In an interview after the flight, both said they were able to complete their experiments during the few minutes of microgravity on the flight. Gerardi, who said she has flown on hundreds of parabolic aircraft flights that provide much shorter durations of weightless, said she was “pleasantly surprised” by the quality of the microgravity on Unity.
Stern, in an article he wrote before the flight, provided a detailed timeline of what he planned to do in those three minutes. “I got everything done,” he said afterwards, although a couple minor issues caused him to fall behind that timeline at points. “It was kind of a wavy line around the straight line of the script.”
The experience, he said, was valuable for him for his future suborbital research flight, and he believed other researchers would benefit from training flights. “Funding people to go on training flights is risk reduction,” he said. “Your batting average is going to be way higher on flight two versus flight one.”

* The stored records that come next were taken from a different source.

/-- Position `B` of `FA`: `#FA · cellMass FA B q v` is at most the number of friable `(n₁, n₂, n₃)`,
`n₁ ≤ 2X/q^v`, `n₂ ≤ 2M`, `n₃ ≤ 4X`, with `q^v n₁ + 2^N n₂ = n₃` (`(m, b) ↦ (b/q^v, m, 2^N m + b)`). [folklore] -/
theorem tailPairsA_B {q v : ℕ} (hq : q.Prime) (hv : 1 ≤ v) (N M y : ℕ) :
    ((FAfam N M y).card : ℝ) * cellMass (FAfam N M y) Pos.B q v ≤
      (#((Nat.smoothNumbersUpTo (2 * (2 ^ N * M) / q ^ v) (y + 1) ×ˢ Nat.smoothNumbersUpTo (2 * M) (y + 1) ×ˢ
            Nat.smoothNumbersUpTo (4 * (2 ^ N * M)) (y + 1)).filter
          (fun t : ℕ × ℕ × ℕ => ((q ^ v : ℕ) : ℤ) * (t.1 : ℤ) + (1 : ℤ) * (((2 ^ N : ℕ) : ℤ) * (t.2.1 : ℤ)) =
            (t.2.2 : ℤ))) : ℝ) := by
  rw [familyCellA_B hq hv]
  refine Nat.cast_le.2 (Finset.card_le_card_of_injOn (fun p : ℕ × ℕ => (p.2 / q ^ v, p.1, 2 ^ N * p.1 + p.2))
    (fun p hp => ?_) (fun p hp p' hp' h => ?_))
  · rw [Finset.coe_filter] at hp
    obtain ⟨hpP, hfac⟩ := hp
    obtain ⟨hm2, hms, hb2, hbs, hcs⟩ := mem_pairsA hpP
    have hdvd : q ^ v ∣ p.2 := pow_dvd_of_factorization_eq hfac
    have e : q ^ v * (p.2 / q ^ v) + 2 ^ N * p.1 = 2 ^ N * p.1 + p.2 := by rw [Nat.mul_div_cancel' hdvd, add_comm]
    refine Finset.mem_coe.2 (Finset.mem_filter.2 ⟨Finset.mem_product.2 ⟨div_mem_smoothNumbersUpTo hbs hb2 hdvd,
      Finset.mem_product.2 ⟨mem_smoothNumbersUpTo_of_le hms hm2, mem_smoothNumbersUpTo_of_le hcs ?_⟩⟩, ?_⟩)
    · calc 2 ^ N * p.1 + p.2 ≤ 2 ^ N * (2 * M) + 2 * (2 ^ N * M) := Nat.add_le_add (Nat.mul_le_mul_left _ hm2) hb2
        _ = 4 * (2 ^ N * M) := by ring
    · dsimp only
      rw [one_mul, ← Nat.cast_mul, ← Nat.cast_mul, ← Nat.cast_add, e]
  · simp only [Prod.mk.injEq] at h
    obtain ⟨-, h2, h3⟩ := h
    rw [h2] at h3
    exact Prod.ext h2 (Nat.add_left_cancel h3)

/-- Position `C` of `FA`: `#FA · cellMass FA C q v` is at most the number of friable `(n₁, n₂, n₃)`,
`n₁ ≤ 4X/q^v`, `n₂ ≤ 2M`, `n₃ ≤ 2X`, with `q^v n₁ − 2^N n₂ = n₃` (`(m, b) ↦ (c/q^v, m, b)`, `c = 2^N m + b`). [folklore] -/
theorem tailPairsA_C {q v : ℕ} (hq : q.Prime) (hv : 1 ≤ v) (N M y : ℕ) :
    ((FAfam N M y).card : ℝ) * cellMass (FAfam N M y) Pos.C q v ≤
      (#((Nat.smoothNumbersUpTo (4 * (2 ^ N * M) / q ^ v) (y + 1) ×ˢ Nat.smoothNumbersUpTo (2 * M) (y + 1) ×ˢ
            Nat.smoothNumbersUpTo (2 * (2 ^ N * M)) (y + 1)).filter
          (fun t : ℕ × ℕ × ℕ => ((q ^ v : ℕ) : ℤ) * (t.1 : ℤ) + (-1 : ℤ) * (((2 ^ N : ℕ) : ℤ) * (t.2.1 : ℤ)) =
            (t.2.2 : ℤ))) : ℝ) := by
  rw [familyCellA_C hq hv]
  refine Nat.cast_le.2 (Finset.card_le_card_of_injOn (fun p : ℕ × ℕ => ((2 ^ N * p.1 + p.2) / q ^ v, p.1, p.2))
    (fun p hp => ?_) (fun p hp p' hp' h => ?_))
  · rw [Finset.coe_filter] at hp
    obtain ⟨hpP, hfac⟩ := hp
    obtain ⟨hm2, hms, hb2, hbs, hcs⟩ := mem_pairsA hpP
    have hdvd : q ^ v ∣ 2 ^ N * p.1 + p.2 := pow_dvd_of_factorization_eq hfac
    have hc4 : 2 ^ N * p.1 + p.2 ≤ 4 * (2 ^ N * M) :=
      calc 2 ^ N * p.1 + p.2 ≤ 2 ^ N * (2 * M) + 2 * (2 ^ N * M) := Nat.add_le_add (Nat.mul_le_mul_left _ hm2) hb2
        _ = 4 * (2 ^ N * M) := by ring
    refine Finset.mem_coe.2 (Finset.mem_filter.2 ⟨Finset.mem_product.2 ⟨div_mem_smoothNumbersUpTo hcs hc4 hdvd,
      Finset.mem_product.2 ⟨mem_smoothNumbersUpTo_of_le hms hm2, mem_smoothNumbersUpTo_of_le hbs hb2⟩⟩, ?_⟩)
    dsimp only
    rw [← Nat.cast_mul, Nat.mul_div_cancel' hdvd, Nat.cast_add, Nat.cast_mul]
    ring
  · simp only [Prod.mk.injEq] at h
    exact Prod.ext h.2.1 h.2.2

/-! ### The family `FC` -/

/-- Position `A` of `FC`: `#FC · cellMass FC A q v` is at most the number of friable `(n₁, n₂, n₃)`,
`n₁ ≤ 4M`, `n₂ ≤ 2X/q^v`, `n₃ ≤ 4X`, with `2^N n₁ − q^v n₂ = n₃` (`(m, a) ↦ (m, a/q^v, b)`, `b = 2^N m − a`). [folklore] -/
theorem tailPairsC_A {q v : ℕ} (hq : q.Prime) (hv : 1 ≤ v) (N M y : ℕ) :
    ((FCfam N M y).card : ℝ) * cellMass (FCfam N M y) Pos.A q v ≤
      (#((Nat.smoothNumbersUpTo (4 * M) (y + 1) ×ˢ Nat.smoothNumbersUpTo (2 * (2 ^ N * M) / q ^ v) (y + 1) ×ˢ
            Nat.smoothNumbersUpTo (4 * (2 ^ N * M)) (y + 1)).filter
          (fun t : ℕ × ℕ × ℕ => ((2 ^ N : ℕ) : ℤ) * (t.1 : ℤ) + (-1 : ℤ) * (((q ^ v : ℕ) : ℤ) * (t.2.1 : ℤ)) =
            (t.2.2 : ℤ))) : ℝ) := by
  rw [familyCellC_A hq hv]
  refine Nat.cast_le.2 (Finset.card_le_card_of_injOn (fun p : ℕ × ℕ => (p.1, p.2 / q ^ v, 2 ^ N * p.1 - p.2))
    (fun p hp => ?_) (fun p hp p' hp' h => ?_))
  · rw [Finset.coe_filter] at hp
    obtain ⟨hpP, hfac⟩ := hp
    obtain ⟨hm4, hms, ha2, has, hbs, hb4, hsum⟩ := mem_pairsC hpP
    have hdvd : q ^ v ∣ p.2 := pow_dvd_of_factorization_eq hfac
    refine Finset.mem_coe.2 (Finset.mem_filter.2 ⟨Finset.mem_product.2 ⟨mem_smoothNumbersUpTo_of_le hms hm4,
      Finset.mem_product.2 ⟨div_mem_smoothNumbersUpTo has ha2 hdvd, mem_smoothNumbersUpTo_of_le hbs hb4⟩⟩, ?_⟩)
    dsimp only
    have h1 : ((p.2 : ℕ) : ℤ) + ((2 ^ N * p.1 - p.2 : ℕ) : ℤ) = ((2 ^ N * p.1 : ℕ) : ℤ) := by exact_mod_cast hsum
    rw [← Nat.cast_mul (q ^ v), Nat.mul_div_cancel' hdvd, ← Nat.cast_mul]
    linarith
  · simp only [Prod.mk.injEq] at h
    obtain ⟨h1, -, h3⟩ := h
    have hs := (mem_pairsC (Finset.mem_coe.1 (Finset.mem_of_mem_filter p hp))).2.2.2.2.2.2
    have hs' := (mem_pairsC (Finset.mem_coe.1 (Finset.mem_of_mem_filter p' hp'))).2.2.2.2.2.2
    rw [h3, h1] at hs
    exact Prod.ext h1 (Nat.add_right_cancel (hs.trans hs'.symm))

/-- Position `B` of `FC`: `#FC · cellMass FC B q v` is at most the number of friable `(n₁, n₂, n₃)`,
`n₁ ≤ 4M`, `n₂ ≤ 4X/q^v`, `n₃ ≤ 2X`, with `2^N n₁ − q^v n₂ = n₃` (`(m, a) ↦ (m, b/q^v, a)`). [folklore] -/
theorem tailPairsC_B {q v : ℕ} (hq : q.Prime) (hv : 1 ≤ v) (N M y : ℕ) :
    ((FCfam N M y).card : ℝ) * cellMass (FCfam N M y) Pos.B q v ≤
      (#((Nat.smoothNumbersUpTo (4 * M) (y + 1) ×ˢ Nat.smoothNumbersUpTo (4 * (2 ^ N * M) / q ^ v) (y + 1) ×ˢ
            Nat.smoothNumbersUpTo (2 * (2 ^ N * M)) (y + 1)).filter
          (fun t : ℕ × ℕ × ℕ => ((2 ^ N : ℕ) : ℤ) * (t.1 : ℤ) + (-1 : ℤ) * (((q ^ v : ℕ) : ℤ) * (t.2.1 : ℤ)) =
            (t.2.2 : ℤ))) : ℝ) := by
  rw [familyCellC_B hq hv]
  refine Nat.cast_le.2 (Finset.card_le_card_of_injOn (fun p : ℕ × ℕ => (p.1, (2 ^ N * p.1 - p.2) / q ^ v, p.2))
    (fun p hp => ?_) (fun p hp p' hp' h => ?_))
  · rw [Finset.coe_filter] at hp
    obtain ⟨hpP, hfac⟩ := hp
    obtain ⟨hm4, hms, ha2, has, hbs, hb4, hsum⟩ := mem_pairsC hpP
    have hdvd : q ^ v ∣ 2 ^ N * p.1 - p.2 := pow_dvd_of_factorization_eq hfac
    refine Finset.mem_coe.2 (Finset.mem_filter.2 ⟨Finset.mem_product.2 ⟨mem_smoothNumbersUpTo_of_le hms hm4,
      Finset.mem_product.2 ⟨div_mem_smoothNumbersUpTo hbs hb4 hdvd, mem_smoothNumbersUpTo_of_le has ha2⟩⟩, ?_⟩)
    dsimp only
    have h1 : ((p.2 : ℕ) : ℤ) + ((2 ^ N * p.1 - p.2 : ℕ) : ℤ) = ((2 ^ N * p.1 : ℕ) : ℤ) := by exact_mod_cast hsum
    rw [← Nat.cast_mul (q ^ v), Nat.mul_div_cancel' hdvd, ← Nat.cast_mul]
    linarith
  · simp only [Prod.mk.injEq] at h
    exact Prod.ext h.1 h.2.2

/-- Position `C` of `FC`: `#FC · cellMass FC C q v` is at most the number of friable `(n₁, n₂, n₃)`,
`n₁ ≤ 4M/q^v`, `n₂ ≤ 2X`, `n₃ ≤ 4X`, with `2^N q^v n₁ − n₂ = n₃` (`(m, a) ↦ (m/q^v, a, b)`; `q` odd). [folklore] -/
theorem tailPairsC_C {q v : ℕ} (hq : q.Prime) (hq2 : q ≠ 2) (hv : 1 ≤ v) (N M y : ℕ) :
    ((FCfam N M y).card : ℝ) * cellMass (FCfam N M y) Pos.C q v ≤
      (#((Nat.smoothNumbersUpTo (4 * M / q ^ v) (y + 1) ×ˢ Nat.smoothNumbersUpTo (2 * (2 ^ N * M)) (y + 1) ×ˢ
            Nat.smoothNumbersUpTo (4 * (2 ^ N * M)) (y + 1)).filter
          (fun t : ℕ × ℕ × ℕ => ((2 ^ N * q ^ v : ℕ) : ℤ) * (t.1 : ℤ) + (-1 : ℤ) * (((1 : ℕ) : ℤ) * (t.2.1 : ℤ)) =
            (t.2.2 : ℤ))) : ℝ) := by
  rw [familyCellC_C hq hv]
  refine Nat.cast_le.2 (Finset.card_le_card_of_injOn (fun p : ℕ × ℕ => (p.1 / q ^ v, p.2, 2 ^ N * p.1 - p.2))
    (fun p hp => ?_) (fun p hp p' hp' h => ?_))
  · rw [Finset.coe_filter] at hp
    obtain ⟨hpP, hfac⟩ := hp
    obtain ⟨hm4, hms, ha2, has, hbs, hb4, hsum⟩ := mem_pairsC hpP
    rw [factorization_two_pow_mul hq2] at hfac
    have hdvd : q ^ v ∣ p.1 := pow_dvd_of_factorization_eq hfac
    have e : 2 ^ N * q ^ v * (p.1 / q ^ v) = 2 ^ N * p.1 := by rw [mul_assoc, Nat.mul_div_cancel' hdvd]
    refine Finset.mem_coe.2 (Finset.mem_filter.2 ⟨Finset.mem_product.2 ⟨div_mem_smoothNumbersUpTo hms hm4 hdvd,
      Finset.mem_product.2 ⟨mem_smoothNumbersUpTo_of_le has ha2, mem_smoothNumbersUpTo_of_le hbs hb4⟩⟩, ?_⟩)
    dsimp only
    have h1 : ((p.2 : ℕ) : ℤ) + ((2 ^ N * p.1 - p.2 : ℕ) : ℤ) = ((2 ^ N * p.1 : ℕ) : ℤ) := by exact_mod_cast hsum
    rw [Nat.cast_one, one_mul, ← Nat.cast_mul, e]
    linarith
  · simp only [Prod.mk.injEq] at h
    obtain ⟨-, h2, h3⟩ := h
    have hs := (mem_pairsC (Finset.mem_coe.1 (Finset.mem_of_mem_filter p hp))).2.2.2.2.2.2
    have hs' := (mem_pairsC (Finset.mem_coe.1 (Finset.mem_of_mem_filter p' hp'))).2.2.2.2.2.2
    rw [h3, h2] at hs
    exact Prod.ext (Nat.eq_of_mul_eq_mul_left (Nat.two_pow_pos N) (hs.symm.trans hs')) h2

Gerardi said she learned a lot from both the flight itself and planning for it, such as optimizing procedures and experiment designs. IIAS is working to arrange another flight with Virgin Galactic.
There were a few moments for the two researchers to enjoy the flight. “I was so task-oriented on my science payload that it wasn’t until the payload was secure that I was able to look out the window,” Gerardi recalled, and was stunned by the view. “You could see the Earth as a planet. It was really profound.”
The third customer on the flight, Maisonrouge, was an early “Founder” customer of Virgin Galactic who, according to a company biography, was fascinated with space since watching the Apollo landings as a child. As with other recent Virgin Galactic flights, the company disclosed her identity only after landing.
Unity was commanded by Mike Masucci with Kelly Latimer as pilot and astronaut trainer Colin Bennett in the cabin. Virgin Galactic previously said that, starting with Galactic 06, it will not fly an astronaut trainer, freeing up that seat for a fourth customer.
That next flight will take place in January, the company confirmed, after an annual maintenance period for the vehicles. Virgin Galactic will release its third quarter financial results after the markets close Nov. 8.